* Work instructions *
Reproduce, exactly and in full, only the lines below from the one containing "some realising kernel family" through the one containing "dμ_K ≤ exp(−2c·(ε_K".

§

import Summits.QuantumFields.YangMills.Theorems.ColdStartUniversalityLatticeLangevinWilsonGapUpperBound
import Summits.QuantumFields.YangMills.Theorems.ColdStartUniversalityUniformColdStartMixingChiSquareStep
import HarnessLib

/-!
# Route `ColdStartUniversality`, aside K_A1 `UniformColdStartMixing` (24809) — the fixed-cut-off rung of (H1) WITH ITS CONSTANT:
# at cut-off `K` the physical `L²` rate is `c_K = (3/2)·e^{−4β'_K·#𝒫_K}/ε_K` (and at most `3/(2ε_K)`)

Helper file (seat `ym-line-csu-p1`, g19; `--supports stmt-QuantumFields-24809`).  g16's rung `uniformL2Gap_fixedCutoff` says: at each
cut-off `K` the hypothesis (H1) of `chiSquareStep` (an `L²(μ_K)` decay rate in PHYSICAL units for all bounded measurable observables and
every realising kernel family) holds with SOME `c > 0`.  With the explicit package of g19 (`wilson_spectralGap_explicit_measurable`,
`decayRate_le_three_halves`) the constant is now a number:

* ★ `uniformL2Gap_fixedCutoff_explicit` — (H1) at cut-off `K` with `c_K := (3/2)·exp(−|β'_K|·4·#𝒫_K)/ε_K`, `β'_K = (γε_K)⁻¹/2`,
  `#𝒫_K = 3·L_K³`, `L_K = (F.P K).sitesPerDir 0`: `∫ (κ_tG − μ_KG)² dμ_K ≤ exp(−2c_K·ε_K t)·Var_{μ_K}(G)`;
* ★ `physicalL2Rate_le_fixedCutoff` — conversely (`L_K ≥ 2`), NO physical rate `c` valid for all continuous observables at cut-off `K`
  exceeds `3/(2ε_K)` (gauge modes).

PLANNER-FACING, HONEST: `c_K ~ ε_K⁻¹ exp(−6L_K³/(γε_K)) → 0` super-exponentially — the generic (Holley–Stroock) fixed-cut-off constant
is hopeless for (H1), whose content is precisely a K-UNIFORM `c`; nothing here is uniform in the cut-off.  RECORD-rung R3 plumbing; no
rung of the ladder, crux or summit statement is proved; the Yang–Mills mass gap is NOT proved.
-/

set_option autoImplicit false

noncomputable section

namespace Summit.QuantumFields.YangMills.Theorems.ColdStartUniversality

open MeasureTheory ProbabilityTheory
open scoped NNReal ENNReal
open Literature.Probability.Process Literature.MathematicalPhysics.QuantumFieldTheory
open Literature.MathematicalPhysics.QuantumLattice (fundamentalRep fundamentalLatticeRep continuous_fundamentalRep)
open Literature.MathematicalPhysics.QuantumFieldTheory.Balaban1983to89

/-- ★ **The fixed-cut-off rung of (H1) with an explicit constant.**  At cut-off `K` (lattice `L_K = (F.P K).sitesPerDir 0`, coupling
`β'_K = (γε_K)⁻¹/2`), for every realising kernel family, every measurable `G` with `|G| ≤ 1` and every lattice time `t`:
`∫ (κ_tG − μ_KG)² dμ_K ≤ exp(−2·c_K·(ε_K t))·Var_{μ_K}(G)` with the EXPLICIT physical rate `c_K = (3/2)e^{−4|β'_K|#𝒫_K}/ε_K`
(g16's `uniformL2Gap_fixedCutoff` had `∃ c > 0`). [cite: HolleyStroock1987] [cite: BakryGentilLedoux2014, Thm 4.2.5] -/
theorem uniformL2Gap_fixedCutoff_explicit (F : T3ContinuumYM3Torus.T3Family) (γ : ℝ) (K : ℕ)
    (κ : ℝ≥0 → Kernel (GaugeConfig 3 ((F.P K).sitesPerDir 0) (Matrix.specialUnitaryGroup (Fin 2) ℂ))
      (GaugeConfig 3 ((F.P K).sitesPerDir 0) (Matrix.specialUnitaryGroup (Fin 2) ℂ))) [∀ t, IsMarkovKernel (κ t)]
    (hreal : ∀ (t : ℝ≥0) (x : GaugeConfig 3 ((F.P K).sitesPerDir 0) (Matrix.specialUnitaryGroup (Fin 2) ℂ))
      (Ω : Type) [MeasurableSpace Ω] (P : Measure Ω) [IsProbabilityMeasure P]
      (W : ℝ≥0 → Ω → (Edge 3 ((F.P K).sitesPerDir 0) × NoiseIdx 2 → ℝ)) (hW : IsFlatBrownian W P)
      (U : ℝ≥0 → Ω → GaugeConfig 3 ((F.P K).sitesPerDir 0) (Matrix.specialUnitaryGroup (Fin 2) ℂ)),
      (∀ ω, U 0 ω = x) →
      (latticeLangevinDynamics (fundamentalLatticeRep 2) ((γ * (F.P K).eps)⁻¹ / 2)).IsSolution (fundamentalRep (Fin 2))
        hW.natFiltration P W U →
      κ t x = P.map (U t))
    {G : GaugeConfig 3 ((F.P K).sitesPerDir 0) (Matrix.specialUnitaryGroup (Fin 2) ℂ) → ℝ} (hG : Measurable G)
    (hG1 : ∀ x, |G x| ≤ 1) (t : ℝ≥0) :
    ∫ x, ((∫ y, G y ∂(κ t x)) - ∫ z, G z ∂(wilsonMeasure (d := 3) (L := (F.P K).sitesPerDir 0)
        (fundamentalRep (Fin 2)) ((γ * (F.P K).eps)⁻¹ / 2))) ^ 2
        ∂(wilsonMeasure (d := 3) (L := (F.P K).sitesPerDir 0) (fundamentalRep (Fin 2)) ((γ * (F.P K).eps)⁻¹ / 2)) ≤
      Real.exp (-2 * ((3 / 2 : ℝ) * Real.exp (-(|(γ * (F.P K).eps)⁻¹ / 2| *
          (4 * (Fintype.card (Plaquette 3 ((F.P K).sitesPerDir 0)) : ℝ)))) / (F.P K).eps) * ((F.P K).eps * t)) *
        ∫ x, (G x - ∫ z, G z ∂(wilsonMeasure (d := 3) (L := (F.P K).sitesPerDir 0)
          (fundamentalRep (Fin 2)) ((γ * (F.P K).eps)⁻¹ / 2))) ^ 2
          ∂(wilsonMeasure (d := 3) (L := (F.P K).sitesPerDir 0) (fundamentalRep (Fin 2)) ((γ * (F.P K).eps)⁻¹ / 2)) := by
  have hε : 0 < (F.P K).eps := (F.P K).eps_pos
  have h := wilson_spectralGap_explicit_measurable ((F.P K).sitesPerDir 0) ((γ * (F.P K).eps)⁻¹ / 2) κ hreal hG hG1 t
  have e : -2 * ((3 / 2 : ℝ) * Real.exp (-(|(γ * (F.P K).eps)⁻¹ / 2| *
      (4 * (Fintype.card (Plaquette 3 ((F.P K).sitesPerDir 0)) : ℝ)))) / (F.P K).eps) * ((F.P K).eps * (t : ℝ)) =
      -2 * ((3 / 2 : ℝ) * Real.exp (-(|(γ * (F.P K).eps)⁻¹ / 2| *
      (4 * (Fintype.card (Plaquette 3 ((F.P K).sitesPerDir 0)) : ℝ))))) * t := by
    field_simp
  rw [e]
  exact h

/-- ★ **No physical `L²` rate at a fixed cut-off exceeds `3/(2ε_K)`** (`L_K ≥ 2`): if at cut-off `K` some realising kernel family
satisfies `∫ (κ_tG − μ_KG)² dμ_K ≤ exp(−2c·(ε_K t))·Var_{μ_K}(G)` for all continuous `G` and all `t`, then `c ≤ 3/(2ε_K)` — the gauge
modes of `decayRate_le_three_halves`.  (No obstruction to (H1): the bound diverges as `ε_K → 0`.) [folklore] -/
theorem physicalL2Rate_le_fixedCutoff (F : T3ContinuumYM3Torus.T3Family) (γ : ℝ) (K : ℕ) (hL : 2 ≤ (F.P K).sitesPerDir 0)
    (κ : ℝ≥0 → Kernel (GaugeConfig 3 ((F.P K).sitesPerDir 0) (Matrix.specialUnitaryGroup (Fin 2) ℂ))
      (GaugeConfig 3 ((F.P K).sitesPerDir 0) (Matrix.specialUnitaryGroup (Fin 2) ℂ))) [∀ t, IsMarkovKernel (κ t)]
    (hreal : ∀ (t : ℝ≥0) (x : GaugeConfig 3 ((F.P K).sitesPerDir 0) (Matrix.specialUnitaryGroup (Fin 2) ℂ))
      (Ω : Type) [MeasurableSpace Ω] (P : Measure Ω) [IsProbabilityMeasure P]
      (W : ℝ≥0 → Ω → (Edge 3 ((F.P K).sitesPerDir 0) × NoiseIdx 2 → ℝ)) (hW : IsFlatBrownian W P)
      (U : ℝ≥0 → Ω → GaugeConfig 3 ((F.P K).sitesPerDir 0) (Matrix.specialUnitaryGroup (Fin 2) ℂ)),
      (∀ ω, U 0 ω = x) →
      (latticeLangevinDynamics (fundamentalLatticeRep 2) ((γ * (F.P K).eps)⁻¹ / 2)).IsSolution (fundamentalRep (Fin 2))
        hW.natFiltration P W U →
      κ t x = P.map (U t))
    {c : ℝ}
    (hdecay : ∀ (G : GaugeConfig 3 ((F.P K).sitesPerDir 0) (Matrix.specialUnitaryGroup (Fin 2) ℂ) → ℝ), Continuous G →
      ∀ t : ℝ≥0,
      ∫ x, ((∫ y, G y ∂(κ t x)) - ∫ z, G z ∂(wilsonMeasure (d := 3) (L := (F.P K).sitesPerDir 0)
          (fundamentalRep (Fin 2)) ((γ * (F.P K).eps)⁻¹ / 2))) ^ 2
          ∂(wilsonMeasure (d := 3) (L := (F.P K).sitesPerDir 0) (fundamentalRep (Fin 2)) ((γ * (F.P K).eps)⁻¹ / 2)) ≤
        Real.exp (-2 * c * ((F.P K).eps * t)) *
          ∫ x, (G x - ∫ z, G z ∂(wilsonMeasure (d := 3) (L := (F.P K).sitesPerDir 0)
            (fundamentalRep (Fin 2)) ((γ * (F.P K).eps)⁻¹ / 2))) ^ 2
            ∂(wilsonMeasure (d := 3) (L := (F.P K).sitesPerDir 0) (fundamentalRep (Fin 2)) ((γ * (F.P K).eps)⁻¹ / 2))) :
    c ≤ 3 / 2 / (F.P K).eps := by
  have hε : 0 < (F.P K).eps := (F.P K).eps_pos
  have h := decayRate_le_three_halves ((F.P K).sitesPerDir 0) hL ((γ * (F.P K).eps)⁻¹ / 2) κ hreal (lam := c * (F.P K).eps)
    (fun G hG t => by
      have h1 := hdecay G hG t
      have e : -2 * c * ((F.P K).eps * (t : ℝ)) = -2 * (c * (F.P K).eps) * t := by ring
      rw [e] at h1
      exact h1)
  rw [le_div_iff₀ hε]
  exact h

end Summit.QuantumFields.YangMills.Theorems.ColdStartUniversality

end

§

* Expected answer *
/-- ★ **No physical `L²` rate at a fixed cut-off exceeds `3/(2ε_K)`** (`L_K ≥ 2`): if at cut-off `K` some realising kernel family
satisfies `∫ (κ_tG − μ_KG)² dμ_K ≤ exp(−2c·(ε_K t))·Var_{μ_K}(G)` for all continuous `G` and all `t`, then `c ≤ 3/(2ε_K)` — the gauge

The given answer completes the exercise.